A different way of thinking about meantone temperament is the division of the
octave into X equal intervals. It turns out that 1/4 comma meantone fits
almost exactly a division of the octave into 31 equal parts, where a whole
tone is 5 parts, the diatonic semitone (e.g. C-Db) is 3 parts, the chromatic
semitone (e.g. C-C#) is 2 parts.

This idea of dividing the octave into more than 12 equal parts led in the 16th
century to much experimentation, mostly in Italy, in building keyboard
instruments with split sharps, allowing the player to play both sharps and
flats and removing the 12-notes per octave limit.

Renaissance theoreticians experimented with tempering fifths by varying
amounts such as 1/5 comma, 1/6 comma, 2/7 comma, and leading to a division of
the octave to 19 parts, 43 parts and 55 equal parts.

The 1/6 comma meantone (and corresponding division of the octave into 55 equal
parts), became popular towards the end of the 17th century, and gained new
adherents towards the end of the 18th century, with both Mozarts (father and
son) being some of its proponents.

4\. Baroque - towards the end of the 17th century meantone temperament became
increasingly seen as limiting and unsuitable to contemporary musical taste. As
players and composers became more attached to the different _affects_ of the
different keys, and wanted to be released from the limits of meantone on
keyboards, musicologists started looking for a way to temper the fifths such
that all fifths would be usable.

This led to the invention of the closed temperament, with Werckmeister being
the first to offer a recipe for the tuning of keyboards, where 4 of the fifths
are each tempered by a 1/4 of a pythagorean comma. The rest of the fifths are
pure. This creates a system where all keys are usable, but some would be more
dissonant than others.

Werckmeister was soon followed by others such as Neidhardt, Valotti,
Kirnberger, etc, each with his own recipe for tempering some of the fifths by
varying amounts. The principle is always the same: the total amount of
tempering is equal to a Pythagorean comma.

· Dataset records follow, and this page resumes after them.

import Summits.RiemannHypothesis.RiemannHypothesis.Theorems.WeilTwoPrimeDeflC83XBase
import Summits.RiemannHypothesis.RiemannHypothesis.Theorems.WeilTwoPrimeDeflC83XDataPO30
import Literature.NumberTheory.LFunctions.WeilBlockRowsPZ
import Literature.NumberTheory.LFunctions.WeilBlockRowsFast
import Summits.RiemannHypothesis.RiemannHypothesis.Theorems.WeilLegendreBlocks136DataDn14
import HarnessLib

/-!
# Deflated two-prime certificate C83X: dominance of rows 33–33 of `R = S''_odd(κ') − UᵀU` (factored data)

`WeilCert.checkDomRowPZ` with the materialized augmented block, the factored inverse `weilBlocks136Dn/weilBlocks136Ls` and the Bessel block, by `decide +kernel` row by row. Pure proof file.
-/

set_option linter.dupNamespace false

noncomputable section

namespace Summit.RiemannHypothesis.RiemannHypothesis.Theorems.EvenWinsBeyondArch

open Literature.NumberTheory.LFunctions

set_option maxHeartbeats 0 in
/-- Kernel check of the dominance of row 33 of `R` (odd block, certificate C83X). [folklore] -/
theorem checkDomRowF1_33_weilCertDeflC83X :
    weilCertDeflC83XBase.checkDomRowF weilCertDeflC83XPmO weilBlocks136Dn weilBlocks136Ls weilCertDeflC83XHpO weilCertDeflC83XKappa' 1 33 = true := by
  decide +kernel

/-- Kernel check of the dominance of row 33 of `R` (factored data), from the fast row. [folklore] -/
theorem checkDomRowPZ1_33_weilCertDeflC83X :
    weilCertDeflC83XBase.checkDomRowPZ weilCertDeflC83XPmO weilBlocks136Dn weilBlocks136Ls weilCertDeflC83XHpO weilCertDeflC83XKappa' 1 33 = true :=
  WeilCert.checkDomRowPZ_of_F (by decide) checkDomRowF1_33_weilCertDeflC83X


end Summit.RiemannHypothesis.RiemannHypothesis.Theorems.EvenWinsBeyondArch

Some instructions, such as the various instructions for the French
"tempérament ordinaire" are much more vague, and just start with a pure third
in one of the main keys (C, F or G), tempering its constituent fifths, and
becoming more and more dissonant as one goes farther away in the cycle of
fifths.

It is important to understand that all these temperaments were intended for
keyboard instruments, and that players of other instruments, as well as
singers, were expected to follow certain conventions based on meantone ideas,
but that's another topic of discussion.

5\. Equal temperament - equal temperament, although a very old idea (it goes
back at least to the 16th century), only gained popularity with the rise of
the piano, being the first mass-produced musical instrument. Of course it also
has to do with the fact that composers of the romantic era became increasingly
adventurous in their harmonies and fond of employing enharmonic modulations,
thus erasing any notion of difference between sharps and flats, from Chopin
and Liszt to Wagner, Mahler and beyond.

Although the historical tuning methods came back into use together with the
revival of early music and historical instruments, it is a sad fact that today
equal temperament is so universal, so omnipresent that we have become
completely desensitized to the fact that basically all the intervals we hear
today, except for the octave, are dissonant to some degree.

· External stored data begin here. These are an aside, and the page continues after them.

import Literature.NumberTheory.EllipticCurves.IwasawaAlgebraProofs
import Summits.BirchSwinnertonDyer.Rank1Residual.X1.MuLambdaAlgebra
import Mathlib.LinearAlgebra.Matrix.Charpoly.LinearMap
import Mathlib.NumberTheory.Padics.RingHoms
import HarnessLib

/-!
# `Λ`-algebra for the crux `SignedTransportAtTwo` (stmt-BirchSwinnertonDyer-20333, route `ThetaPartnerAtTwo`, line
# `bridge`): FINITENESS OF `X/pX` ⟺ `X` IS `Λ`-TORSION WITH `μ(X) = 0` (for finitely generated `X`)
# (lead prover bsd-wall-tp2-p1 g2; `--supports stmt-BirchSwinnertonDyer-20333`; route-independent, closes nothing)

HONEST FRAMING. Pure algebra in `Λ = ℤ_p⟦T⟧` for ANY prime `p`; nothing about any curve is asserted.

WHAT IS PROVED, AND WHY. Greenberg–Vatsal (Invent. Math. 142 (2000), proof of Thm. (1.4), p. 3 and §2) and B. D. Kim
(Asian J. Math. 13 (2009), Cor. 2.13) transport "`X` is `Λ`-torsion with `μ = 0`" from one member of a congruence
`E[p] ≅ E′[p]` to the other THROUGH THE RESIDUAL SELMER GROUP: `Sel(E/ℚ_∞)[p]` is finite iff `X = Sel^∨` is
`Λ`-torsion with `μ(X) = 0`, and `Sel[p]` (Pontryagin dual `X/pX`) is, up to finite groups, determined by `E[p]`. This
file is the `⟺` as kernel-checked `Λ`-algebra for a finitely generated `Λ`-module `M`:
* §1 `isTorsion_and_muInvariant_eq_zero_of_finite_quotient`: `M/pM` finite ⇒ `M` is `Λ`-torsion AND `μ(M) = 0`
  (pigeonhole: `T^a·m ∈ pM`; Cayley–Hamilton (Matsumura 2.1) for `T^N` with `T^N M ⊆ pM` gives a monic relation
  `d = T^{Ns} + (p-multiples)`, `d·M = 0`, `d ≢ 0 (mod p)`; hence `M_{(p)} = 0`, i.e. `μ = length_{(p)} = 0`, and `d ≠ 0`);
* §2 `finite_quotient_of_muInvariant_eq_zero`: `M` torsion with `μ(M) = 0` ⇒ `M/pM` finite (`μ = 0` ⟺ f.g. over `ℤ_p`,
  tree theorem `muInvariant_eq_zero_iff_finite`; then `M/pM` is a quotient of `𝔽_p^n`).
Used at `p = 2` by `Theorems/ThetaPartnerAtTwoSignedTransportAtTwoBridgeResidual.lean` to drive the algebraic `μ`/torsion
stub of the crux down to the finiteness of the residual signed Selmer dual — the statement Greenberg–Vatsal actually
transport. In particular TORSION of `X⁺(W)` at `2` is an OUTPUT of that finiteness (no separate Kobayashi-1.2-at-2 input).
No sorry; standard axioms.

References: [GreenbergVatsal2000] p. 3 (proof of Thm. (1.4)), §2 Prop. (2.8)–(2.10); [BDKim2009] Cor. 2.13;
[Washington1997] §13.2; [Matsumura1986] Thm. 2.1.
-/

set_option autoImplicit false
-- D-0017: single-problem summit, so `Summit.BirchSwinnertonDyer.BirchSwinnertonDyer.…` repeats a namespace BY DESIGN.
set_option linter.dupNamespace false

noncomputable section

open scoped Classical

open Polynomial Literature.NumberTheory.EllipticCurves Literature.NumberTheory.EllipticCurves.IwasawaAlgebra
  Summit.BirchSwinnertonDyer.Rank1Residual.X1.MuLambda

namespace Summit.BirchSwinnertonDyer.BirchSwinnertonDyer.Theorems.SignedTransportAtTwo

variable {p : ℕ} [hp : Fact p.Prime] {M : Type*} [AddCommGroup M] [Module (IwasawaAlgebra p) M]

/-! ## §1. `M/pM` finite ⇒ `M` is `Λ`-torsion with `μ(M) = 0` -/

/-- `1 − T^k` is a unit of `Λ` for `k ≥ 1` (constant coefficient `1`). [cite: Washington1997, §7.1] -/
theorem isUnit_one_sub_X_pow {k : ℕ} (hk : 1 ≤ k) : IsUnit (1 - (PowerSeries.X : IwasawaAlgebra p) ^ k) := by
  rw [PowerSeries.isUnit_iff_constantCoeff, map_sub, map_one, map_pow, PowerSeries.constantCoeff_X,
    zero_pow (by omega), sub_zero]
  exact isUnit_one

/-- Pigeonhole: if `M/pM` is finite then every `m ∈ M` has `T^a · m ∈ pM` for some `a`
(two of the `T^n·m` agree mod `pM`, and `1 − T^k` is a unit). [cite: GreenbergVatsal2000, §2 (p. 3, proof of Thm. (1.4))] -/
theorem exists_X_pow_smul_mem_of_finite_quotient
    (hfin : Finite (M ⧸ (augIdealP p • ⊤ : Submodule (IwasawaAlgebra p) M))) (m : M) :
    ∃ a : ℕ, (PowerSeries.X : IwasawaAlgebra p) ^ a • m ∈ (augIdealP p • ⊤ : Submodule (IwasawaAlgebra p) M) := by
  set N := (augIdealP p • ⊤ : Submodule (IwasawaAlgebra p) M) with hN
  obtain ⟨a, b, hab, heq⟩ := Finite.exists_ne_map_eq_of_infinite
    (fun n : ℕ => Submodule.Quotient.mk (p := N) ((PowerSeries.X : IwasawaAlgebra p) ^ n • m))
  -- from `T^a m ≡ T^b m (mod N)` with `a < b`: `(1 − T^{b−a}) T^a m ∈ N`
  have key : ∀ {a b : ℕ}, a < b →
      Submodule.Quotient.mk (p := N) ((PowerSeries.X : IwasawaAlgebra p) ^ a • m) =
        Submodule.Quotient.mk (p := N) ((PowerSeries.X : IwasawaAlgebra p) ^ b • m) →
      ∃ c : ℕ, (PowerSeries.X : IwasawaAlgebra p) ^ c • m ∈ N := by
    intro a b hlt h
    have hmem : (1 - (PowerSeries.X : IwasawaAlgebra p) ^ (b - a)) • ((PowerSeries.X : IwasawaAlgebra p) ^ a • m) ∈ N := by
      rw [sub_smul, one_smul, ← mul_smul, ← pow_add, Nat.sub_add_cancel hlt.le]
      exact (Submodule.Quotient.eq N).mp h
    obtain ⟨u, hu⟩ := isUnit_one_sub_X_pow (p := p) (k := b - a) (by omega)
    refine ⟨a, ?_⟩
    have := N.smul_mem (↑u⁻¹ : IwasawaAlgebra p) hmem
    rwa [← hu, ← mul_smul, Units.inv_mul, one_smul] at this
  rcases lt_or_gt_of_ne hab with h | h
  · exact key h heq
  · exact key h heq.symm

/-- **`M/pM` finite ⇒ `M` is `Λ`-torsion with `μ(M) = 0`**, for a finitely generated `Λ`-module `M` — the `Λ`-algebra
behind Greenberg–Vatsal's "if `Sel(E/ℚ_∞)[p]` is finite then `Sel(E/ℚ_∞)_p` is `Λ`-cotorsion with `μ = 0`" (p. 3) and
B. D. Kim's Cor. 2.13: a uniform `N` with `T^N M ⊆ pM`, Cayley–Hamilton for `T^N` (Matsumura Thm. 2.1) gives a monic
relation `d·M = 0` with `d ≡ T^{Ns} (mod p)`, so `d ≠ 0` (torsion) and `d ∉ (p)`, i.e. `M_{(p)} = 0`, `μ(M) = 0`.
[cite: GreenbergVatsal2000, p. 3 (proof of Thm. (1.4))] [cite: BDKim2009, Cor. 2.13] [cite: Washington1997, §13.2] -/
theorem isTorsion_and_muInvariant_eq_zero_of_finite_quotient [Module.Finite (IwasawaAlgebra p) M]
    (hfin : Finite (M ⧸ (augIdealP p • ⊤ : Submodule (IwasawaAlgebra p) M))) :
    Module.IsTorsion (IwasawaAlgebra p) M ∧ muInvariant p M = 0 := by
  set I : Ideal (IwasawaAlgebra p) := augIdealP p with hI
  set N := (I • ⊤ : Submodule (IwasawaAlgebra p) M) with hN
  -- a uniform exponent: `T^K · M ⊆ pM`
  obtain ⟨S, hS⟩ := Module.Finite.fg_top (R := IwasawaAlgebra p) (M := M)
  choose a ha using fun m : M => exists_X_pow_smul_mem_of_finite_quotient hfin m
  set K : ℕ := S.sup a with hK
  have hKmem : ∀ m : M, (PowerSeries.X : IwasawaAlgebra p) ^ K • m ∈ N := by
    intro m
    have hm : m ∈ Submodule.span (IwasawaAlgebra p) (S : Set M) := by rw [hS]; trivial
    induction hm using Submodule.span_induction with
    | mem x hx =>
      have hle : a x ≤ K := Finset.le_sup (f := a) hx
      rw [← Nat.sub_add_cancel hle, pow_add, mul_smul]
      exact N.smul_mem _ (ha x)
    | zero => rw [smul_zero]; exact N.zero_mem
    | add x y _ _ hx hy => rw [smul_add]; exact N.add_mem hx hy
    | smul c x _ hx => rw [smul_comm]; exact N.smul_mem c hx
  -- Cayley–Hamilton for the endomorphism `T^K`
  set f : Module.End (IwasawaAlgebra p) M :=
    Algebra.lsmul (IwasawaAlgebra p) (IwasawaAlgebra p) M ((PowerSeries.X : IwasawaAlgebra p) ^ K) with hf
  have hrange : LinearMap.range f ≤ I • ⊤ := by
    rintro _ ⟨m, rfl⟩
    exact hKmem m
  obtain ⟨q, hmonic, -, hcoeff, hq⟩ :=
    LinearMap.exists_monic_and_natDegree_eq_and_coeff_mem_pow_and_aeval_eq_zero (IwasawaAlgebra p) f I hrange
  set d : IwasawaAlgebra p := Polynomial.aeval ((PowerSeries.X : IwasawaAlgebra p) ^ K) q with hd
  have hdM : Module.IsTorsionBy (IwasawaAlgebra p) M d := by
    intro m
    have := LinearMap.congr_fun hq m
    rwa [hf, Polynomial.aeval_algHom_apply, LinearMap.zero_apply, Algebra.lsmul_coe] at this
  -- `d ≡ T^{K·deg q} (mod p)`: the lower coefficients lie in `I = (p)`
  have hred : red d = (PowerSeries.X : PowerSeries (IsLocalRing.ResidueField ℤ_[p])) ^ (K * q.natDegree) := by
    rw [hd, Polynomial.aeval_eq_sum_range, red, map_sum, Finset.sum_range_succ, Finset.sum_eq_zero, zero_add,
      hmonic.coeff_natDegree, one_smul, map_pow, map_pow, PowerSeries.map_X, ← pow_mul]
    intro k hk
    rw [Finset.mem_range] at hk
    have hmem : q.coeff k ∈ I := Ideal.pow_le_self (by omega) (hcoeff k)
    rw [smul_eq_mul, map_mul, ← red, (red_eq_zero_iff _).mpr (Ideal.mem_span_singleton.mp hmem), zero_mul]
  have hredne : red d ≠ 0 := by rw [hred]; exact pow_ne_zero _ PowerSeries.X_ne_zero
  have hd0 : d ≠ 0 := by rintro h0; exact hredne (by rw [h0, red, map_zero])
  have hdI : d ∉ I := by
    intro hmem
    exact hredne ((red_eq_zero_iff _).mpr (Ideal.mem_span_singleton.mp hmem))
  refine ⟨fun m => ⟨⟨d, mem_nonZeroDivisors_of_ne_zero hd0⟩, @hdM m⟩, ?_⟩
  let 𝔭 : PrimeSpectrum (IwasawaAlgebra p) := ⟨augIdealP p, isPrime_augIdealP_holds p⟩
  rw [muInvariant_eq_toNat_lengthAt p M 𝔭 rfl, Module.lengthAt_eq_zero_of_isTorsionBy hdM 𝔭 hdI, ENat.toNat_zero]

/-! ## §2. `M` torsion with `μ(M) = 0` ⇒ `M/pM` finite -/

/-- **`M` finitely generated `Λ`-torsion with `μ(M) = 0` ⇒ `M/pM` finite**: `μ = 0` iff `M` is finitely generated over
`ℤ_p` (tree theorem `muInvariant_eq_zero_iff_finite`, Washington §13.2), and then `M/pM` is a quotient of `𝔽_p^n`.
[cite: Washington1997, §13.2] [cite: GreenbergVatsal2000, p. 3 (proof of Thm. (1.4))] -/
theorem finite_quotient_of_muInvariant_eq_zero [Module.Finite (IwasawaAlgebra p) M]
    (hM : Module.IsTorsion (IwasawaAlgebra p) M) (hμ : muInvariant p M = 0) :
    Finite (M ⧸ (augIdealP p • ⊤ : Submodule (IwasawaAlgebra p) M)) := by
  letI : Module ℤ_[p] M := Module.compHom M (algebraMap ℤ_[p] (IwasawaAlgebra p))
  haveI : IsScalarTower ℤ_[p] (IwasawaAlgebra p) M := IsScalarTower.of_compHom ℤ_[p] _ M
  haveI hfg : Module.Finite ℤ_[p] M := (muInvariant_eq_zero_iff_finite p M hM).mp hμ
  set N := (augIdealP p • ⊤ : Submodule (IwasawaAlgebra p) M) with hN
  obtain ⟨n, g, hg⟩ := Module.Finite.exists_fin (R := ℤ_[p]) (M := M)
  -- the surjection `𝔽_p^n → M/pM`, `c ↦ Σ (lift cᵢ) • gᵢ`
  refine Finite.of_surjective
    (fun c : Fin n → ZMod p => Submodule.Quotient.mk (p := N) (∑ i, ((c i).cast : ℤ_[p]) • g i)) ?_
  intro x
  induction x using Submodule.Quotient.induction_on with
  | H m =>
    have hm : m ∈ Submodule.span ℤ_[p] (Set.range g) := by rw [hg]; trivial
    obtain ⟨b, hb⟩ := (Submodule.mem_span_range_iff_exists_fun ℤ_[p]).mp hm
    refine ⟨fun i => PadicInt.toZMod (b i), ?_⟩
    simp only
    rw [← hb, Submodule.Quotient.eq, ← Finset.sum_sub_distrib]
    refine N.sum_mem fun i _ => ?_
    rw [← sub_smul]
    -- `lift (toZMod bᵢ) − bᵢ ∈ ker toZMod = (p)`
    have hker : ((PadicInt.toZMod (b i)).cast : ℤ_[p]) - b i ∈ Ideal.span {(p : ℤ_[p])} := by
      rw [← PadicInt.maximalIdeal_eq_span_p, ← PadicInt.ker_toZMod, RingHom.mem_ker, map_sub,
        ZMod.ringHom_map_cast, sub_self]
    obtain ⟨c, hc⟩ := Ideal.mem_span_singleton.mp hker
    have halg : (algebraMap ℤ_[p] (IwasawaAlgebra p)) (p : ℤ_[p]) = PowerSeries.C (p : ℤ_[p]) := rfl
    rw [hc, mul_comm, mul_smul, ← algebraMap_smul (IwasawaAlgebra p) (p : ℤ_[p]), halg]
    exact N.smul_of_tower_mem c (Submodule.smul_mem_smul (Ideal.mem_span_singleton_self _) Submodule.mem_top)

end Summit.BirchSwinnertonDyer.BirchSwinnertonDyer.Theorems.SignedTransportAtTwo

end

If anybody has more questions I'd be happy to help. I've quite a bit of
experience in this field.

------
Mz
I am not musical. This is a resource someone else suggested to me years ago to
add to a small homeschooling site I run. It is listed on my site as a math
resource. I thought math+music might appeal to some niche of the geek crowd,
even though I am tone deaf and can't really appreciate it.